Endpoint gotcha matrix

Endpoint Symptom Cause Fix
training.gov.au/api/* curl hangs indefinitely at HTTP layer on macOS. No response, no timeout. Unknown (TLS handshake via openssl s_client succeeds; browser and Node fetch work; only curl's HTTP layer hangs). Never debug TGA with curl. Use node -e 'await fetch(...)' or the browser. Confirmed broken in sandbox + host macOS.
training.gov.au/api/training/{code}/releases/{n}/unitgrid You don't know it exists. The TGA swagger spec at /swagger/ lists 8 separate Level-1 JSON files — the Training - v1/swagger.json spec includes GetUnitGrid returning UnitGridUsage[] with isEssential: true\|false per unit. This is the authoritative core/elective split — zero parsing needed. Only discovered in the STUDIO-PACKAGING-PARSE-01 swagger audit. Before writing any LLM parser against TGA content, check /swagger/*/swagger.json for a structured endpoint first. See tga-unitgrid-endpoint.md for the canonical pattern.
training.gov.au/api/* (worker context) Silent empty results in workspace routes that look like "no matches found". Global fetch('https://internal-api.rtopacks.com.au/...') gets 302'd by CF Access and returns empty. Use service bindings: env.INTERNAL_API.fetch(...).

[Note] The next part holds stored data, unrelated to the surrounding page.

import Mathlib.AlgebraicGeometry.Normalization
import Mathlib.AlgebraicGeometry.Morphisms.Etale
import Mathlib.AlgebraicGeometry.Morphisms.Proper
import Literature.AlgebraicGeometry.Resolution.SteinFinitePartEtaleAlgebra
import HarnessLib

/-!
# The finite part of a Stein factorisation over an affine base is étale when `Γ` is

Topic: `Literature/AlgebraicGeometry/Resolution`. Two small bridges for de Jong 1996, 4.12
("`Y' → ℙ^{d-1}` is (finite) étale", the named fact `DeJong1996SteinFactorizationEtale`):

* `etale_fromNormalization_of_etale_appTop` — for `f : X → U` quasi-compact, quasi-separated
  and universally closed onto an AFFINE `U`, if `Γ(U) → Γ(X)` is an étale ring map then the
  finite part `Y' = f.normalization → U` of the Stein factorisation (Mathlib's relative
  normalization, Stacks 035H) is étale: `Y'` is affine with ring the integral closure of `Γ(U)`
  in `Γ(X)` (`Scheme.Hom.fromNormalization_app`), which is all of `Γ(X)` because `Γ(X)` is
  integral over `Γ(U)` (`isIntegral_appTop_of_universallyClosed`, Stacks 03GQ);
* `etale_of_idempotents_met_by_sections` — the algebraic endpoint of the argument of 4.12: an
  integral `R`-algebra `B`, integrally closed in an ambient finite product of fields `E ⊇ B`,
  every non-zero idempotent of which is sent to `1` by some `R`-algebra map `B → R` (a section),
  is étale over `R` — indeed `B ≃ Rⁿ` (`SteinFinitePartEtaleAlgebra.lean`).

[folklore]; no definitions, no named facts.

## Sources

* The Stacks Project, Tags 035H, 03GQ, 00U3. [StacksProject]
* A. J. de Jong, *Smoothness, semi-stability and alterations*, Publ. Math. IHÉS 83 (1996), 4.12,
  p. 68. [DeJong1996]
-/

noncomputable section

open CategoryTheory CategoryTheory.Limits AlgebraicGeometry TopologicalSpace

namespace Literature.AlgebraicGeometry.Resolution

universe u

/-- **`Y' → U` is étale when `Γ(U) → Γ(X)` is** (`U` affine, `f : X → U` quasi-compact,
quasi-separated, universally closed): `Y' = f.normalization` is affine over `U` with ring the
integral closure of `Γ(U)` in `Γ(X)`, i.e. `Γ(X)` itself. [cite: StacksProject, Tag 03GQ] -/
theorem etale_fromNormalization_of_etale_appTop {X U : Scheme.{u}} (f : X ⟶ U) [IsAffine U]
    [QuasiCompact f] [QuasiSeparated f] [UniversallyClosed f] (h : f.appTop.hom.Etale) :
    Etale f.fromNormalization := by
  haveI : IsAffine f.normalization := isAffine_of_isAffineHom f.fromNormalization
  rw [HasRingHomProperty.iff_of_isAffine (P := @Etale)]
  change (f.fromNormalization.app ⊤).hom.Etale
  rw [f.fromNormalization_app (isAffineOpen_top U), CommRingCat.hom_comp, CommRingCat.hom_ofHom]
  algebraize [f.appTop.hom]
  -- `Γ(X)` is integral over `Γ(U)`, so the integral closure is everything
  have hint : Algebra.IsIntegral Γ(U, ⊤) Γ(X, ⊤) := ⟨isIntegral_appTop_of_universallyClosed f⟩
  have htop : integralClosure Γ(U, ⊤) Γ(X, ⊤) = ⊤ :=
    le_antisymm le_top fun x _ => hint.isIntegral x
  let e : ↥(integralClosure Γ(U, ⊤) Γ(X, ⊤)) ≃ₐ[Γ(U, ⊤)] Γ(X, ⊤) :=
    (Subalgebra.equivOfEq _ _ htop).trans Subalgebra.topEquiv
  haveI : Algebra.Etale Γ(U, ⊤) Γ(X, ⊤) := h
  haveI : Algebra.Etale Γ(U, ⊤) ↥(integralClosure Γ(U, ⊤) Γ(X, ⊤)) := Algebra.Etale.of_equiv e.symm
  have hic : (algebraMap Γ(U, ⊤) ↥(integralClosure Γ(U, ⊤) Γ(X, ⊤))).Etale :=
    RingHom.etale_algebraMap.mpr inferInstance
  exact RingHom.Etale.respectsIso.1 _
    (f.normalizationObjIso (isAffineOpen_top U)).symm.commRingCatIsoToRingEquiv hic

/-- **The algebraic endpoint of de Jong 1996, 4.12**: let `B` be an `R`-algebra, integral over
`R`, with an injective structure map into an ambient `E ≃ ∏ᵢ Fᵢ` (fields) in which `B` is
integrally closed, and suppose every non-zero idempotent `e ∈ B` is met by a section:
`s e = 1` for some `R`-algebra map `s : B → R`. Then `B` is étale over `R` (the idempotents of
`E` lie in `B`, every factor `B ⧸ (1 - eᵢ)` is a domain with a retraction, hence is `R`, and
`B ≃ Rⁿ`). [folklore] -/
theorem etale_of_idempotents_met_by_sections {R B E : Type u} [CommRing R] [CommRing B]
    [CommRing E] [Algebra R B] [Algebra B E] [Algebra.IsIntegral R B]
    (hinj : Function.Injective (algebraMap B E))
    (hic : ∀ z : E, IsIntegral B z → z ∈ (algebraMap B E).range)
    {ι : Type u} [Fintype ι] [DecidableEq ι] {F : ι → Type u} [∀ i, Field (F i)]
    (eE : E ≃+* Π i, F i)
    (hsec : ∀ e : B, IsIdempotentElem e → e ≠ 0 → ∃ s : B →ₐ[R] R, s e = 1) :
    Algebra.Etale R B := by
  obtain ⟨e, he, hstd, hker⟩ := exists_completeOrthogonalIdempotents_of_integrallyClosedIn' hinj hic eE
  refine etale_of_completeOrthogonalIdempotents_of_bijective he fun i => ?_
  haveI := isDomain_quotient_span_one_sub' eE i (hker i)
  have hne : e i ≠ 0 := by
    intro h0
    have h1 := congrFun (hstd i) i
    rw [h0, map_zero, map_zero] at h1
    simp at h1
  obtain ⟨s, hs⟩ := hsec (e i) (he.idem i) hne
  exact bijective_algebraMap_quotient_of_apply_eq_one s (e i) hs

end Literature.AlgebraicGeometry.Resolution

end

Never use global fetch for worker-to-worker calls inside the org.
data.gov.au (TEQSA, CRICOS) Worker hangs then gets killed by CF CPU limit mid-request. data.gov.au responses routinely take 10–25 seconds; default fetch() has no timeout, so the worker blocks. fetch(url, { signal: AbortSignal.timeout(25000) }) — 25s minimum, else Worker dies. See ops/teqsa-api-reference.md:52.
data.gov.au (any /run handler) Diagnostic rows stuck in pending state. ctx.waitUntil(fetch(...)) lets the response return before fetch resolves, so the handler's own write never lands. Never ctx.waitUntil(fetch(...)) in /run handlers. Await the fetch before returning. Standing rule OBS-INTEGRITY-02.
YourCareer (yourcareer.gov.au) no known gotchas yet — add here when discovered
VOCSTATS no known connectivity gotchas — schema details in data/vocstats-architecture.md
Anthropic Haiku API 429 rate-limit errors at 3x+ parallel. Token-per-minute limit, not request-per-minute. Large inputs (100KB packaging_rules HTML) burn through the budget fast even at low concurrency. 2x parallel with 2s stagger + multi-pass convergence. Each pass commits individually; failures auto-retry on next run. See packaging-pipeline.md "Stage 3 rate limit lessons" for the full matrix.
Stripe API API surface actively refactoring quarter-to-quarter; code written against old shapes silently drifts. Stripe deprecates without breaking. Pin API version in client config; re-verify every session where billing code is touched.
QuickBooks API Same as Stripe — vendor API instability. QB refactoring too. Verify shape on every visit; don't trust stale memory.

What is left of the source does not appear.